Though Goldberg says he prefers that "the narrative be left up to the eye of the beholder," Cirque Dreams Jungle Fantasy
has a sort of outline: an everyday fellow is lured into an enchanted by a singing Mother Nature, who reveals to him many lessons and wonders, from bungee-jumping frogs to contorting lizards and balancing giraffes.
Audiences familiar with the popular Montreal-based Cirque du Soleil may note some overlaps with the Cirque Dreams
style. "Both brands have amazing acrobatics, performers from all over the world and a creative format that is a combination of various elements," Goldberg acknowledges.
But among the key differences is that whereas Cirque du Soleil has designed its work almost exclusively for standing tents, Goldberg has always conceived his Cirque shows for proscenium theatres. That's at least partly because Goldberg loves the illusions that only theatre can create.
"I've always believe it's not what you have but what you do with it," Goldberg explains. "So with a proscenium stage, it's a challenge to create that illusion that the audience is inside it, and the fourth wall isn't there, but that's what the audience thinks by the time show is done. They get lost in it."
Indeed, Goldberg admits that he enjoys sitting unobserved in a theatre seat and overhear audience reactions.

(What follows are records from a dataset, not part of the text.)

import Literature.Analysis.FluidPDE.TorusHeatHolder
import Literature.Analysis.FunctionSpaces.ContDiffHolderLogConvex
import HarnessLib

/-!
# Commutators of the heat semigroup with a multiplier: kernel bounds and the torus recursion

Analysis/FluidPDE support file (all results proved; no definitions, no named facts). It serves
the discharge of the named fact `Literature.Analysis.FluidPDE.BDSV.commutatorCZBound`
(`FluidPDE/OnsagerBDSVPotentialTheory`; Buckmaster–De Lellis–Székelyhidi–Vicol 2019, App. D,
Prop. D.1, after Constantin 2015, Lemma 1: `‖[∂ᵢ∂ⱼΔ⁻¹, b·∇]f‖_α ≲ ‖b‖_{1+α}‖f‖_α`), carried out
through the heat semigroup as for `BDSV.holderCZBound` (`FluidPDE/TorusHeatHolder`,
`FluidPDE/OnsagerBDSVPotentialTheoryProofs`): with `e^{σΔ} = heatExtension · σ` on `ℝ^d` and
the representation `(TF)~ = e^{Δ}(TF)~ - ∫₀¹ ∂ᵢ∂ⱼ e^{σΔ} F̃ dσ` of `T = ∂ᵢ∂ⱼΔ⁻¹`, the commutator
`[T, b·∇]f` is an integral in `σ` of *heat commutators with a multiplier*
`D^m e^{σΔ}(βg)~ - β̃ D^m e^{σΔ} g̃` (`m = 3`), plus lower-order terms.

This file provides the two kernel estimates on which everything rests and the recursion that
reduces order `m` to order one:

* the **first-order heat commutator** `C_t(β,u)(x) = D(e^{tΔ}(βu))(x) - β(x) D(e^{tΔ}u)(x)
  = ∫ ∇G_t(y) ⊗ (β(x-y) - β(x)) u(x-y) dy` (`fderiv_heatExtension_smul_sub_eq_integral`) on a
  finite-dimensional inner product space, with the bounds
  `‖C_t(β,u)(x)‖ ≤ K₁ Lip(β) ‖u‖_∞` (`norm_fderiv_heatExtension_smul_sub_le`, order zero in `t`:
  `∫ ‖∇G_t(y)‖ ‖y‖ dy ≤ K₁ = 2√2·2^{n}`) and
  `‖C_t(β,u)(x) - C_t(β,u)(x')‖ ≤ K₁ (Lip(β)[u]_r + [∇β]_r ‖u‖_∞) ‖x - x'‖^r`
  (`norm_fderiv_heatExtension_smul_sub_sub_le`; the second difference of `β` is
  `‖(β(x-y)-β(x)) - (β(x'-y)-β(x'))‖ ≤ [∇β]_r ‖x-x'‖^r ‖y‖`, `norm_sub_sub_sub_le_of_fderiv_holder'`);
* on the torus (`β, g` smooth on `T^d`, lifts `β̃, g̃`), the **step identity**
  `e^{(s+a)Δ}(∂ᵥψ_β)~ - β̃ e^{(s+a)Δ}(∂ᵥψ)~ = C_a(β̃, e^{sΔ}ψ̃) v + ∂ᵥ e^{aΔ}[e^{sΔ}ψ̃_β - β̃ e^{sΔ}ψ̃]`
  (`heatExtension_lift_lineDeriv_sub_smul_eq_step`), and with it the sup bounds for the heat
  commutators of orders `1, 2, 3, 4` at times `a, 2a, 3a, 4a` for `g ∈ C^r`:
  `≲ 1, a^{(r-1)/2}, a^{r/2-1}, a^{(r-3)/2}` times `(m Lip(β̃)[g̃]_r + [∇β̃]_r ‖g‖_∞) ∏‖vᵢ‖`
  (`norm_heatComm₁_le`, …, `norm_heatComm₄_le`), the Hölder bound of the first-order one
  (`norm_heatComm₁_sub_le`) and the Lipschitz bound of the third-order one
  (`norm_heatComm₃_sub_le_rpow`, via `D C³ = C⁴ - (Dβ̃) D³e^{σΔ}g̃` and the mean value inequality),
  in the currency `σ^{r/2-1}` / `σ^{(r-3)/2}` of the near-field calculus of `TorusHeatHolder`.

## References

* T. Buckmaster, C. De Lellis, L. Székelyhidi Jr., V. Vicol, *Onsager's conjecture for admissible
  weak solutions*, Comm. Pure Appl. Math. 72 (2019) 229–274 = arXiv:1701.08678, App. D,
  Prop. D.1. [`BuckmasterEtAl2018`]
* P. Constantin, *Lagrangian–Eulerian methods for uniqueness in hydrodynamic systems*, Adv. Math.
  278 (2015) 67–102, Lemma 1.
* A. Lunardi, *Analytic Semigroups and Optimal Regularity in Parabolic Problems* (1995), §3.1
  (Hölder estimates via the heat semigroup).
-/

noncomputable section

open MeasureTheory Set Filter Topology InnerProductSpace
open Literature.Analysis.UnboundedOperators
open scoped Real ENNReal NNReal Laplacian ContDiff

namespace Literature.Analysis.FluidPDE

namespace TorusHeat

/-! ## The first-order heat commutator on a finite-dimensional inner product space -/

section Kernel

variable {E : Type*} [NormedAddCommGroup E] [InnerProductSpace ℝ E] [FiniteDimensional ℝ E]
  [MeasurableSpace E] [BorelSpace E]
variable {F : Type*} [NormedAddCommGroup F] [NormedSpace ℝ F]

/-- `y ↦ ‖∇G_t(y)‖ ‖y‖` is integrable (`‖∇G_t‖ ≤ 2^{n/2} t^{-1/2} G_{2t}` and the first moment of
`G_{2t}`). [folklore] -/
theorem integrable_norm_fderiv_heatKernel_mul_norm {t : ℝ} (ht : 0 < t) :
    Integrable (fun y : E => ‖fderiv ℝ (heatKernel t) y‖ * ‖y‖) := by
  have h2t : 0 < 2 * t := by positivity
  set c : ℝ := (2 : ℝ) ^ ((Module.finrank ℝ E : ℝ) / 2) * t ^ (-(1 / 2 : ℝ)) with hc
  refine ((integrable_heatKernel_mul_norm (E := E) h2t).const_mul c).mono'
    ((continuous_fderiv_heatKernel t).norm.mul continuous_norm).aestronglyMeasurable
    (Eventually.of_forall fun y => ?_)
  rw [Real.norm_of_nonneg (mul_nonneg (norm_nonneg _) (norm_nonneg _))]
  calc ‖fderiv ℝ (heatKernel t) y‖ * ‖y‖ ≤ (c * heatKernel (2 * t) y) * ‖y‖ :=
        mul_le_mul_of_nonneg_right (norm_fderiv_heatKernel_le_heatKernel_two_mul ht y) (norm_nonneg _)
    _ = c * (heatKernel (2 * t) y * ‖y‖) := by ring

/-- `t^{-1/2} (2t)^{1/2} = √2` for `0 < t`. [folklore] -/
theorem rpow_neg_half_mul_rpow_half {t : ℝ} (ht : 0 < t) :
    t ^ (-(1 / 2 : ℝ)) * (2 * t) ^ (1 / 2 : ℝ) = Real.sqrt 2 := by
  rw [Real.mul_rpow (by norm_num : (0 : ℝ) ≤ 2) ht.le, Real.sqrt_eq_rpow,
    show t ^ (-(1 / 2 : ℝ)) * ((2 : ℝ) ^ (1 / 2 : ℝ) * t ^ (1 / 2 : ℝ)) =
      (2 : ℝ) ^ (1 / 2 : ℝ) * (t ^ (-(1 / 2 : ℝ)) * t ^ (1 / 2 : ℝ)) by ring,
    ← Real.rpow_add ht]
  norm_num

/-- **First moment of the gradient kernel, order zero in `t`**:
`∫ ‖∇G_t(y)‖ ‖y‖ dy ≤ 2√2 · (2^{n/2})²`. [folklore] -/
theorem integral_norm_fderiv_heatKernel_mul_norm_le {t : ℝ} (ht : 0 < t) :
    ∫ y : E, ‖fderiv ℝ (heatKernel t) y‖ * ‖y‖ ≤
      2 * Real.sqrt 2 * ((2 : ℝ) ^ ((Module.finrank ℝ E : ℝ) / 2)) ^ 2 := by
  have h2t : 0 < 2 * t := by positivity
  set cn : ℝ := (2 : ℝ) ^ ((Module.finrank ℝ E : ℝ) / 2) with hcn
  set c : ℝ := cn * t ^ (-(1 / 2 : ℝ)) with hc
  have hc0 : 0 ≤ c := by positivity
  have hpt : ∀ y : E, ‖fderiv ℝ (heatKernel t) y‖ * ‖y‖ ≤ c * (heatKernel (2 * t) y * ‖y‖) := fun y =>
    calc ‖fderiv ℝ (heatKernel t) y‖ * ‖y‖ ≤ (c * heatKernel (2 * t) y) * ‖y‖ :=
          mul_le_mul_of_nonneg_right (norm_fderiv_heatKernel_le_heatKernel_two_mul ht y) (norm_nonneg _)
      _ = c * (heatKernel (2 * t) y * ‖y‖) := by ring
  calc ∫ y : E, ‖fderiv ℝ (heatKernel t) y‖ * ‖y‖ ≤ ∫ y : E, c * (heatKernel (2 * t) y * ‖y‖) :=
        integral_mono (integrable_norm_fderiv_heatKernel_mul_norm ht)
          ((integrable_heatKernel_mul_norm h2t).const_mul c) hpt
    _ = c * ∫ y : E, heatKernel (2 * t) y * ‖y‖ := integral_const_mul _ _
    _ ≤ c * (2 * cn * (2 * t) ^ (1 / 2 : ℝ)) :=
        mul_le_mul_of_nonneg_left (integral_heatKernel_mul_norm_le h2t) hc0
    _ = 2 * (t ^ (-(1 / 2 : ℝ)) * (2 * t) ^ (1 / 2 : ℝ)) * cn ^ 2 := by rw [hc]; ring
    _ = 2 * Real.sqrt 2 * cn ^ 2 := by rw [rpow_neg_half_mul_rpow_half ht]

/-- `y ↦ ∇G_t(y) ⊗ w(y)` is integrable for bounded continuous `w` (`0 < t`). [folklore] -/
theorem integrable_fderiv_heatKernel_smulRight {w : E → F} (hw : Continuous w) {C : ℝ}
    (hC : ∀ y, ‖w y‖ ≤ C) {t : ℝ} (ht : 0 < t) :
    Integrable (fun y => (fderiv ℝ (heatKernel t) y).smulRight (w y)) := by
  refine ((integrable_norm_fderiv_heatKernel ht).mul_const C).mono'
    ((ContinuousLinearMap.smulRightL ℝ E F).continuous₂.comp_aestronglyMeasurable
      ((continuous_fderiv_heatKernel t).aestronglyMeasurable.prodMk hw.aestronglyMeasurable))
    (Eventually.of_forall fun y => ?_)
  rw [ContinuousLinearMap.norm_smulRight_apply]
  exact mul_le_mul_of_nonneg_left (hC _) (norm_nonneg _)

"Nobody knows who I am, so I sit in the audience at different places," Goldberg says. "And whether it's a four-year-old or a seasoned theatregoer, what I hear over and over is, 'Wow!' And, 'They're not going to do that--I can't believe they're doing that!' If at the end of the night I can hear a husband turn to a wife, or a parent to a child, and say, 'Wasn't that a lot of fun?', then I've accomplished what I set out to accomplish."
There's another reason Goldberg has always designed his shows for theatres rather than tents, and why this Long Island boy is excited to be coming full circle.
"After I built that shoebox set for Miracle Worker
when I was six years old, I wrote my first Tony awards acceptance speech," Goldberg says. "I've had my eyes on the prize ever since! It's always been a goal of mine. So to come back to New York and showcase my creativity and imagination, which for so many years was unchanneled and untapped--it's a homecoming."
In short, Goldberg has reversed the old cliché: He's come home with the circus.